§ Task prompt: Look through the records below for the line with "hneg, div_neg, hgee]" and the line with "co-Poisson vocabularies -/", then return those lines and all lines between, exactly.

§ Data shown:
____

/-- **`P_a` is stable under the cosine transform**: the `L²` Fourier transform of an `L²` co-Poisson
sum of `g ∈ L¹(a, 1/a)` is the `L²` co-Poisson sum of `(Ig)(t) = g(1/t)/t ∈ L¹(a, 1/a)`
(`𝓕₊ P' = P' I` on such data: [Burnol2004, Thm 4.2] "`𝓕(P'(g)) = P'(I(g))`", in `L²` by
`fourier_ae_eq_coSumDual`). [cite: Burnol2004, Thm 4.2 (TeX l. 1235); Burnol2004b, §2 (TeX l.404–411, 493–498)] -/
theorem fourier_mem_coPoissonP {a : ℝ} (ha : 0 < a) {F : Lp ℂ 2 (volume : Measure ℝ)}
    (hF : F ∈ coPoissonP a) : (𝓕 F : Lp ℂ 2 (volume : Measure ℝ)) ∈ coPoissonP a := by
  obtain ⟨g, hgi, hgz, hFg⟩ := hF
  obtain ⟨ge, hgem, hgee, hβ1, hβ2, hge_zero, hge_zero', -, hFae⟩ :=
    exists_even_datum ha hgi hgz hFg
  have hFourier := fourier_ae_eq_coSumDual hgem hgee hβ1 hβ2 hFae
  -- the new datum `g'(u) = g_e(1/u)/u` on `u > 0`, `0` elsewhere
  set g' : ℝ → ℂ := fun u ↦ if 0 < u then CoPoisson.inv ge u else 0 with hg'
  have hg'_pos : ∀ u, 0 < u → g' u = ge u⁻¹ / (u : ℂ) := fun u hu ↦ by
    rw [hg']; dsimp only; rw [if_pos hu, inv_apply_of_pos' ge hu]
  have hg'_eqOn : EqOn g' (CoPoisson.inv ge) (Ioi 0) := fun u hu ↦ by
    rw [hg'_pos u hu, inv_apply_of_pos' ge hu]
  refine ⟨g', ?_, ?_, ?_⟩
  · -- integrability on `(a, 1/a)`
    exact ((integrableOn_inv_Ioi' hβ1).congr_fun hg'_eqOn.symm measurableSet_Ioi).mono_set
      (fun u hu ↦ ha.trans hu.1)
  · -- vanishing off `(a, 1/a)`
    intro t ht
    by_cases ht0 : 0 < t
    · rw [hg'_pos t ht0]
      have hz : ge t⁻¹ = 0 := by
        by_cases hta : t ≤ a
        · exact hge_zero' _ (by rw [abs_of_pos (inv_pos.2 ht0)]; exact inv_anti₀ ht0 hta)
        · have hta' : a⁻¹ ≤ t := by
            by_contra h
            exact ht ⟨lt_of_not_ge hta, lt_of_not_ge h⟩
          refine hge_zero _ ?_
          rw [abs_of_pos (inv_pos.2 ht0)]
          calc t⁻¹ ≤ (a⁻¹)⁻¹ := inv_anti₀ (inv_pos.2 ha) hta'
            _ = a := inv_inv a
      rw [hz, zero_div]
    · rw [hg']; dsimp only; rw [if_neg ht0]
  · -- `𝓕F = Σ g'(|t|/n)/n − ∫₀^∞ g'(u)du/u` a.e.
    have h0 : ∀ᵐ t : ℝ, t ≠ 0 := by
      rw [ae_iff]
      simp
    have hint : ∫ u in Ioi (0 : ℝ), g' u / (u : ℂ) = ∫ u in Ioi (0 : ℝ), ge u := by
      rw [setIntegral_congr_fun measurableSet_Ioi (fun u hu ↦ by rw [hg'_eqOn hu])]
      exact integral_Ioi_inv_div' ge
    filter_upwards [hFourier, h0] with t ht ht0
    rw [ht, coSumDual, coPoissonSum, hint, ← tsum_div_const]
    congr 1
    refine tsum_congr fun n ↦ ?_
    have hn1 : (0 : ℝ) < (n : ℝ) + 1 := by positivity
    have htpos : 0 < |t| := abs_pos.2 ht0
    have harg : 0 < |t| / ((n : ℝ) + 1) := div_pos htpos hn1
    rw [hg'_pos _ harg, inv_div]
    -- `gₑ((n+1)/|t|) = gₑ((n+1)/t)` by evenness
    have heven : ge (((n : ℝ) + 1) / |t|) = ge (((n : ℝ) + 1) / t) := by
      rcases lt_or_gt_of_ne ht0 with hneg | hpos
      · rw [abs_of_neg hneg, div_neg, hgee]
      · rw [abs_of_pos hpos]
    rw [heven]
    have h1 : (((n : ℝ) + 1 : ℝ) : ℂ) ≠ 0 := by exact_mod_cast hn1.ne'
    have h2 : ((|t| : ℝ) : ℂ) ≠ 0 := by exact_mod_cast htpos.ne'
    push_cast
    field_simp

/-! ### Glue between the two co-Poisson vocabularies -/

/-- For an EVEN datum the co-Poisson sum `P'(g)` of `BurnolFourierZeta.lean` (`CoPoisson.coSum g`,
terms `g(t/n)/n`) and the co-Poisson sum of `BurnolZetaSystems.lean` (`coPoissonSum g`, terms
`g(|t|/n)/n`, Burnol's even extension) coincide. [cite: Burnol2004b, §2 (arXiv:math/0203120v7 p. 5, TeX l.395–399); Burnol2004, Thm 4.2 (TeX l. 1235)] -/
theorem coSum_eq_coPoissonSum_of_even {g : ℝ → ℂ} (hge : ∀ u, g (-u) = g u) (t : ℝ) :
    coSum g t = coPoissonSum g t := by
  rw [coSum, coPoissonSum]
  congr 1
  refine tsum_congr fun n ↦ ?_
  rcases le_or_gt 0 t with h0 | h0
  · rw [abs_of_nonneg h0]
  · rw [abs_of_neg h0, neg_div, hge]

/-- **Smooth co-Poisson sums lie in `P_a`**: for `α` smooth, even, compactly supported away from `0`
and vanishing off `(a, 1/a) ∪ (−1/a, −a)`, the `L²` class of `P'(α)` belongs to the co-Poisson subspace
`P_a` (the examples of [Burnol2004, §6 opening, TeX l.2190–2203], placed in the `P_a` of
[Burnol2004b, §2]). [cite: Burnol2004b, §2 (arXiv:math/0203120v7 p. 5, TeX l.493–498); Burnol2004, Thm 3.9 (TeX l. 1137)] -/
theorem CoPoisson.IsTestAway.toLp_coSum_mem_coPoissonP {a : ℝ} {α : ℝ → ℂ} (hα : IsTestAway α)
    (hαz : ∀ t, 0 < t → t ∉ Ioo a a⁻¹ → α t = 0) :
    (hα.memLp_two_coSum.toLp (coSum α) : Lp ℂ 2 (volume : Measure ℝ)) ∈ coPoissonP a := by
  set g : ℝ → ℂ := (Ioi (0 : ℝ)).indicator α with hg
  have hg_pos : ∀ u, 0 < u → g u = α u := fun u hu ↦ by
    rw [hg, Set.indicator_of_mem (show u ∈ Ioi (0 : ℝ) from hu)]
  have hg_nonpos : ∀ u, u ≤ 0 → g u = 0 := fun u hu ↦ by
    rw [hg, Set.indicator_of_notMem (show u ∉ Ioi (0 : ℝ) from not_lt.2 hu)]
  refine ⟨g, ?_, ?_, ?_⟩
  · -- `α` is continuous with compact support, hence integrable; so is its restriction
    have hint : Integrable α :=
      hα.contDiff.continuous.integrable_of_hasCompactSupport hα.hasCompactSupport
    exact ((hint.indicator measurableSet_Ioi).integrableOn : IntegrableOn g (Ioo a a⁻¹))
  · intro t ht
    by_cases ht0 : 0 < t
    · rw [hg_pos t ht0]; exact hαz t ht0 ht
    · exact hg_nonpos t (not_lt.1 ht0)
  · have h0 : ∀ᵐ t : ℝ, t ≠ 0 := by
      rw [ae_iff]
      simp
    filter_upwards [hα.memLp_two_coSum.coeFn_toLp, h0] with t ht ht0
    rw [ht, coSum_eq_coPoissonSum_of_even hα.even, coPoissonSum, coPoissonSum]
    have htpos : 0 < |t| := abs_pos.2 ht0
    congr 1
    · refine tsum_congr fun n ↦ ?_
      rw [hg_pos _ (div_pos htpos (by positivity))]
    · exact setIntegral_congr_fun measurableSet_Ioi fun u hu ↦ by rw [hg_pos u hu]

____

§ Output of the exercise:
      · rw [abs_of_neg hneg, div_neg, hgee]
      · rw [abs_of_pos hpos]
    rw [heven]
    have h1 : (((n : ℝ) + 1 : ℝ) : ℂ) ≠ 0 := by exact_mod_cast hn1.ne'
    have h2 : ((|t| : ℝ) : ℂ) ≠ 0 := by exact_mod_cast htpos.ne'
    push_cast
    field_simp

/-! ### Glue between the two co-Poisson vocabularies -/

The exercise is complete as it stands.